Die Nachricht darf getrost unter die Kategorie „Sensation“ eingeordnet werden, eine Überraschung ist sie allzumal. Der neue Eishockeybundestrainer heißt Andre Rankel. Er folgt auf Harold Kreis, der dieses Amt 2023 übernahm. Rankel musste 2020 wegen anhaltender gesundheitlicher Probleme seine Schlittschuhe an den Nagel hängen. Mit Beginn der Saison 2023/24 statteten die Eisbären ihn mit einem Vertrag als Development und Assistant Coach aus.
In den 23 Jahren beim Hauptstadtclub gewann er als Spieler sieben Meistertitel sowie jeweils einmal die European Trophy und den DEB-Pokal. Als Co-Trainer der Eisbären feierte er drei weitere Meisterschaften. Als Spieler trug er in 865 Partien das Trikot mit dem Eisbärenlogo.

„Wir gratulieren André Rankel herzlich zu seiner Ernennung zum neuen Bundestrainer der Herren-Nationalmannschaft. Wir sind stolz und sehen es als Anerkennung unserer Arbeit, dass der DEB an uns und André herangetreten ist. Wir freuen uns für ihn.“ so äußerte sich Eisbären-Sportdirektor Stephane Richer zu dieser Entscheidung.
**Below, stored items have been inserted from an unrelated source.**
import Summits.Schanuel.Schanuel.Theorems.DiophantineDichotomyDefs
import Literature.NumberTheory.Transcendental.PiTranscendenceMeasure

/-!
# Stub `stub_piFloor` of line `bounded-index-core` (crux `EPiSimultaneousType`, stmt-Schanuel-6118)

The registered stub `stub_piFloor : ∀ A > 1, ∃ K C, SlotFloor π A K C` of the skeleton
`Cruxes/EPiSimultaneousType/Lines/bounded-index-core.lean` is the **floor at `π`** of the slot
dichotomy: `log|P(π)| ≥ −C((max 1 deg P)^A log(max 1 H(P)) + (max 1 deg P)^K)` for every
non-zero `P ∈ ℤ[X₀]` (vocabulary `SlotFloor`, `CodimOneMeasure`, `mvNatHeight` of
`Theorems/DiophantineDichotomyDefs.lean`). It is a KNOWN DEEP THEOREM — a transcendence measure
of `π` of Fel'dman type (Baker's method) — and is not provable from Mathlib in a session. This
file delivers the CONDITIONAL version:

* `NesterenkoWaldschmidt1996_thm_2_2` — the printed theorem as a NAMED FACT (`def … : Prop`, not
  asserted): Yu. V. Nesterenko, M. Waldschmidt, *On the approximation of the values of
  exponential function and logarithm by algebraic numbers* (Mat. Zapiski 2, 1996;
  arXiv:math/0002047), Theorem 2 part 2), p. 1: "If `P ∈ ℤ[x]`, `P ≠ 0`, `deg P ≤ d`,
  `L(P) ≤ L`, and `L ≥ 3`, then `|P(π)| ≥ exp{−2·10⁶ d·(log L + d log d)·(1 + log d)}`", where
  `L(P) = ∑ |aᵢ|` is the LENGTH of `P` (ibid. p. 1). We record it for natural `d ≥ 1`, `L ≥ 3`
  (a special case of the printed range).
* `slotFloor_pi_of_nesterenkoWaldschmidt1996 : Literature.NumberTheory.Transcendental.NesterenkoWaldschmidt1996_thm_2_2 →
  ∀ A > 1, ∃ K C, SlotFloor π A K C` — the stub's exact conclusion under the fact (registered as a
  sub-goal of stmt-Schanuel-6118), with `K = 4`, `C = 2·10⁶ (4 + 1/(A − 1))`.

## Bookkeeping `L ↔ H`

Given a non-zero `P : MvPolynomial (Fin 1) ℤ` let `p = MvPolynomial.uniqueAlgEquiv ℤ (Fin 1) P`
in `ℤ[X]` (same coefficients, `P(π) = p(π)`), `n = totalDegree P ≥ natDegree p`,
`H₀ = mvNatHeight P ≥ |p.coeff k|`, `D = max 1 n`, `M = max 1 H₀`. Then
`L(p) ≤ (n + 1) H₀ ≤ 3 (D + 1) M =: L ≥ 3`, and with `x = D`, `ℓ = log M ≥ 0`:
`log L = log 3 + log (x + 1) + ℓ ≤ 2 + x + ℓ`, `log x ≤ x − 1`, so
`2·10⁶ x (log L + x log x)(1 + log x) ≤ 2·10⁶ (x (1 + log x) ℓ + 4 x⁴)`, and
`x (1 + log x) ≤ (1 + 1/(A−1)) x^A` because `log x ≤ x^{A−1}/(A−1)` and `1 ≤ x^{A−1}`.
-/

set_option linter.dupNamespace false

noncomputable section

namespace Summit.Schanuel.Schanuel.Theorems

namespace EPiSimultaneousType.PiFloor

open Polynomial

open Summit.Schanuel.Schanuel.Cruxes.KhovanskiiApproxType.LwSmallHeight

/-! ## Bookkeeping: `MvPolynomial (Fin 1) ℤ → ℤ[X]` -/

/-- Evaluation commutes with `uniqueAlgEquiv`: `p(ξ) = P(ξ)`. [folklore] -/
theorem aeval_uniqueAlgEquiv (P : MvPolynomial (Fin 1) ℤ) (ξ : ℂ) :
    Polynomial.aeval ξ (MvPolynomial.uniqueAlgEquiv ℤ (Fin 1) P) =
      MvPolynomial.aeval (fun _ : Fin 1 => ξ) P := by
  rw [Polynomial.aeval_def, MvPolynomial.aeval_def, MvPolynomial.eval₂_const_uniqueAlgEquiv]

/-- The degree of `p` is at most the total degree of `P`. [folklore] -/
theorem natDegree_uniqueAlgEquiv_le (P : MvPolynomial (Fin 1) ℤ) :
    (MvPolynomial.uniqueAlgEquiv ℤ (Fin 1) P).natDegree ≤ P.totalDegree := by
  refine Polynomial.natDegree_le_iff_coeff_eq_zero.2 fun N hN => ?_
  rw [MvPolynomial.coeff_uniqueAlgEquiv]
  by_contra hc
  have hle := MvPolynomial.le_totalDegree (MvPolynomial.mem_support_iff.2 hc)
  rw [Finsupp.sum_single_index rfl] at hle
  exact absurd (lt_of_lt_of_le hN hle) (lt_irrefl _)

/-- The coefficients of `p` are bounded by the naive height of `P`. [folklore] -/
theorem abs_coeff_uniqueAlgEquiv_le (P : MvPolynomial (Fin 1) ℤ) (k : ℕ) :
    |(MvPolynomial.uniqueAlgEquiv ℤ (Fin 1) P).coeff k| ≤ (mvNatHeight P : ℤ) := by
  rw [MvPolynomial.coeff_uniqueAlgEquiv, Int.abs_eq_natAbs, Int.ofNat_le]
  by_cases hc : MvPolynomial.coeff (Finsupp.single default k) P = 0
  · rw [hc]; exact Nat.zero_le _
  · exact Finset.le_sup (f := fun e => (P.coeff e).natAbs) (MvPolynomial.mem_support_iff.2 hc)

/-- The length of `p` is at most `(totalDegree P + 1) · mvNatHeight P`. [folklore] -/
theorem length_uniqueAlgEquiv_le (P : MvPolynomial (Fin 1) ℤ) :
    (∑ k ∈ Finset.range ((MvPolynomial.uniqueAlgEquiv ℤ (Fin 1) P).natDegree + 1),
      |(MvPolynomial.uniqueAlgEquiv ℤ (Fin 1) P).coeff k|) ≤
      ((P.totalDegree + 1 : ℕ) : ℤ) * (mvNatHeight P : ℤ) := by
  calc (∑ k ∈ Finset.range ((MvPolynomial.uniqueAlgEquiv ℤ (Fin 1) P).natDegree + 1),
      |(MvPolynomial.uniqueAlgEquiv ℤ (Fin 1) P).coeff k|)
      ≤ ∑ _k ∈ Finset.range ((MvPolynomial.uniqueAlgEquiv ℤ (Fin 1) P).natDegree + 1),
          (mvNatHeight P : ℤ) := Finset.sum_le_sum fun k _ => abs_coeff_uniqueAlgEquiv_le P k
    _ = (((MvPolynomial.uniqueAlgEquiv ℤ (Fin 1) P).natDegree + 1 : ℕ) : ℤ) *
          (mvNatHeight P : ℤ) := by
        rw [Finset.sum_const, Finset.card_range, nsmul_eq_mul]
    _ ≤ ((P.totalDegree + 1 : ℕ) : ℤ) * (mvNatHeight P : ℤ) := by
        apply mul_le_mul_of_nonneg_right _ (Int.natCast_nonneg _)
        exact_mod_cast Nat.succ_le_succ (natDegree_uniqueAlgEquiv_le P)

/-! ## The analytic bookkeeping -/

/-- For `x ≥ 1`, `ℓ ≥ 0`, `A > 1`:
`2·10⁶ x (log 3 + log(x+1) + ℓ + x log x)(1 + log x) ≤ 2·10⁶ (4 + 1/(A−1)) (x^A ℓ + x^4)`.
[folklore] -/
theorem exponent_bound {A x ℓ : ℝ} (hA : 1 < A) (hx : 1 ≤ x) (hℓ : 0 ≤ ℓ) :
    2 * 10 ^ 6 * x * (Real.log 3 + Real.log (x + 1) + ℓ + x * Real.log x) * (1 + Real.log x) ≤
      2 * 10 ^ 6 * (4 + 1 / (A - 1)) * (x ^ A * ℓ + x ^ ((4 : ℕ) : ℝ)) := by
  have hx0 : 0 < x := by linarith
  have hA1 : 0 < A - 1 := by linarith
  set k : ℝ := 1 + 1 / (A - 1) with hk
  have hk1 : 1 ≤ k := by rw [hk]; have := one_div_pos.2 hA1; linarith
  set t : ℝ := 1 + Real.log x with ht
  have hlogx0 : 0 ≤ Real.log x := Real.log_nonneg hx
  have hlogx : Real.log x ≤ x - 1 := Real.log_le_sub_one_of_pos hx0
  have ht1 : 1 ≤ t := by rw [ht]; linarith
  have htx : t ≤ x := by rw [ht]; linarith
  have hlog3 : Real.log 3 ≤ 2 := by
    have := Real.log_le_sub_one_of_pos (show (0 : ℝ) < 3 by norm_num); linarith
  have hlogx1 : Real.log (x + 1) ≤ x := by
    have := Real.log_le_sub_one_of_pos (show (0 : ℝ) < x + 1 by linarith); linarith
  -- the bracket `S = log L + x log x ≤ ℓ + 4x²`
  have hS : Real.log 3 + Real.log (x + 1) + ℓ + x * Real.log x ≤ ℓ + 4 * x ^ 2 := by
    have h1 : x * Real.log x ≤ x * x := mul_le_mul_of_nonneg_left (by linarith) hx0.le
    nlinarith
  -- `x t ≤ k x^A`
  have hxA1 : 1 ≤ x ^ (A - 1) := Real.one_le_rpow hx hA1.le
  have hlogA : Real.log x ≤ x ^ (A - 1) / (A - 1) := Real.log_le_rpow_div hx0.le hA1
  have htk : t ≤ k * x ^ (A - 1) := by
    rw [ht, hk, add_mul, one_mul, one_div, inv_mul_eq_div]
    exact add_le_add hxA1 hlogA
  have hxA : x * x ^ (A - 1) = x ^ A := by
    conv_rhs => rw [show A = (A - 1) + 1 by ring, Real.rpow_add_one hx0.ne' (A - 1)]
    ring
  have hxt : x * t ≤ k * x ^ A := by
    rw [← hxA]
    have := mul_le_mul_of_nonneg_left htk hx0.le
    linarith [this]
  have hx4 : x ^ ((4 : ℕ) : ℝ) = x ^ (4 : ℕ) := Real.rpow_natCast x 4
  rw [hx4]
  have hxApos : 0 ≤ x ^ A := (Real.rpow_pos_of_pos hx0 A).le
  -- assemble
  have hxt0 : 0 ≤ x * t := by positivity
  calc 2 * 10 ^ 6 * x * (Real.log 3 + Real.log (x + 1) + ℓ + x * Real.log x) * t
      ≤ 2 * 10 ^ 6 * x * (ℓ + 4 * x ^ 2) * t := by
        have := mul_le_mul_of_nonneg_left hS hxt0
        nlinarith [this]
    _ = 2 * 10 ^ 6 * ((x * t) * ℓ) + 8 * 10 ^ 6 * (x ^ 3 * t) := by ring
    _ ≤ 2 * 10 ^ 6 * ((k * x ^ A) * ℓ) + 8 * 10 ^ 6 * (x ^ 3 * x) := by
        have h1 : (x * t) * ℓ ≤ (k * x ^ A) * ℓ := mul_le_mul_of_nonneg_right hxt hℓ
        have h2 : x ^ 3 * t ≤ x ^ 3 * x := mul_le_mul_of_nonneg_left htx (by positivity)
        linarith
    _ ≤ 2 * 10 ^ 6 * (4 + 1 / (A - 1)) * (x ^ A * ℓ + x ^ (4 : ℕ)) := by
        have h3 : k ≤ 4 + 1 / (A - 1) := by rw [hk]; linarith
        have h4 : (4 : ℝ) ≤ 4 + 1 / (A - 1) := by linarith
        have h5 : 0 ≤ x ^ A * ℓ := mul_nonneg hxApos hℓ
        have h6 : 0 ≤ x ^ (4 : ℕ) := by positivity
        nlinarith [mul_le_mul_of_nonneg_right h3 h5, mul_le_mul_of_nonneg_right h4 h6]

/-! ## The conditional floor at `π` -/

/-- **The stub's conclusion under the named fact**: Nesterenko–Waldschmidt 1996 Thm 2(2) gives,
for every `A > 1`, a slot floor at `π` with exponents `(A, 4)` and constant `2·10⁶ (4 + 1/(A−1))`.
[cite: NesterenkoWaldschmidt1996, Thm 2(2)] -/
theorem slotFloor_pi_of_nesterenkoWaldschmidt1996 :
    Literature.NumberTheory.Transcendental.NesterenkoWaldschmidt1996_thm_2_2 →
      ∀ A : ℝ, 1 < A → ∃ K C : ℝ, SlotFloor (Real.pi : ℂ) A K C := by
  intro h A hA
  have hA1 : 0 < A - 1 := by linarith
  refine ⟨((4 : ℕ) : ℝ), 2 * 10 ^ 6 * (4 + 1 / (A - 1)), ?_, fun P hP => ?_⟩
  · have := one_div_pos.2 hA1
    positivity
  -- the data
  set p : ℤ[X] := MvPolynomial.uniqueAlgEquiv ℤ (Fin 1) P with hp
  set n : ℕ := P.totalDegree with hn
  set H₀ : ℕ := mvNatHeight P with hH₀
  set D : ℕ := max 1 n with hD
  set M : ℕ := max 1 H₀ with hM
  have hp0 : p ≠ 0 := fun h0 => hP ((MvPolynomial.uniqueAlgEquiv ℤ (Fin 1)).injective
    (by rw [← hp, h0, map_zero]))
  have hD1 : 1 ≤ D := le_max_left _ _
  have hnD : n ≤ D := le_max_right _ _
  have hM1 : 1 ≤ M := le_max_left _ _
  have hHM : H₀ ≤ M := le_max_right _ _
  have hdeg : p.natDegree ≤ D := (natDegree_uniqueAlgEquiv_le P).trans hnD
  have hlen : (∑ k ∈ Finset.range (p.natDegree + 1), |p.coeff k|) ≤
      ((3 * (D + 1) * M : ℕ) : ℤ) := by
    refine (length_uniqueAlgEquiv_le P).trans ?_
    have : (n + 1) * H₀ ≤ 3 * (D + 1) * M :=
      (Nat.mul_le_mul (Nat.succ_le_succ hnD) hHM).trans
        (Nat.mul_le_mul_right _ (Nat.le_mul_of_pos_left _ (by norm_num)))
    exact_mod_cast this
  have hL3 : 3 ≤ 3 * (D + 1) * M := by
    have : 1 ≤ (D + 1) * M := Nat.one_le_iff_ne_zero.2 (Nat.mul_ne_zero (by omega) (by omega))
    nlinarith
  -- the fact
  have key := h p D (3 * (D + 1) * M) hp0 hD1 hdeg hlen hL3
  rw [aeval_uniqueAlgEquiv] at key
  refine le_trans (Real.exp_le_exp.2 (neg_le_neg ?_)) key
  -- casts
  have hxD : (max 1 (P.totalDegree : ℝ)) = (D : ℝ) := by rw [hD, Nat.cast_max, Nat.cast_one]
  have hyM : (max 1 (mvNatHeight P : ℝ)) = (M : ℝ) := by rw [hM, Nat.cast_max, Nat.cast_one]
  rw [hxD, hyM]
  have hx1 : (1 : ℝ) ≤ D := by exact_mod_cast hD1
  have hy1 : (1 : ℝ) ≤ M := by exact_mod_cast hM1
  have hℓ : 0 ≤ Real.log M := Real.log_nonneg hy1
  have hlogL : Real.log ((3 * (D + 1) * M : ℕ) : ℝ) =
      Real.log 3 + Real.log ((D : ℝ) + 1) + Real.log M := by
    push_cast
    rw [Real.log_mul (by positivity) (by positivity), Real.log_mul (by norm_num) (by positivity)]
  rw [hlogL]
  convert exponent_bound hA hx1 hℓ using 2

end EPiSimultaneousType.PiFloor

end Summit.Schanuel.Schanuel.Theorems

end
Erfahrung als Coach konnte neben seiner Tätigkeit im Club unter Serge Aubin auch beim DEB sammeln. In der Saison 2023/24 fungierte er als Cheftrainer der U18-Nationalmannschaft und führte die DEB-Mannschaft mit dem Gewinn der Goldmedaille bei der U18 WM der Division IA wieder zurück in die Top Division. 2024 war er zudem Assistant Coach beim Deutschland Cup.
Es wurde ein Trainer verpflichtet, der bisher noch kein DEL-Team gecoacht hat. „In den Gesprächen hat er uns mit seinen Ideen und seiner Klarheit überzeugt. An dieser Stelle möchte ich mich auch für die zielführende und professionelle Zusammenarbeit mit Peter John Lee sowie Karl-Heinz Fliegauf und Stefan Ustorf im gesamten Auswahlprozess bedanken.“ so Christian Künast, Vorstand Sport beim Deutschen Eishockey Bund.
Für Andre Rankel selbst ist es eine große Ehre, jetzt die Nationalmannschaft betreuen zu dürfen. Für den DEB ist die Personalie von besonderer Bedeutung, schließlich findet die nächste Weltmeisterschaft in Deutschland statt.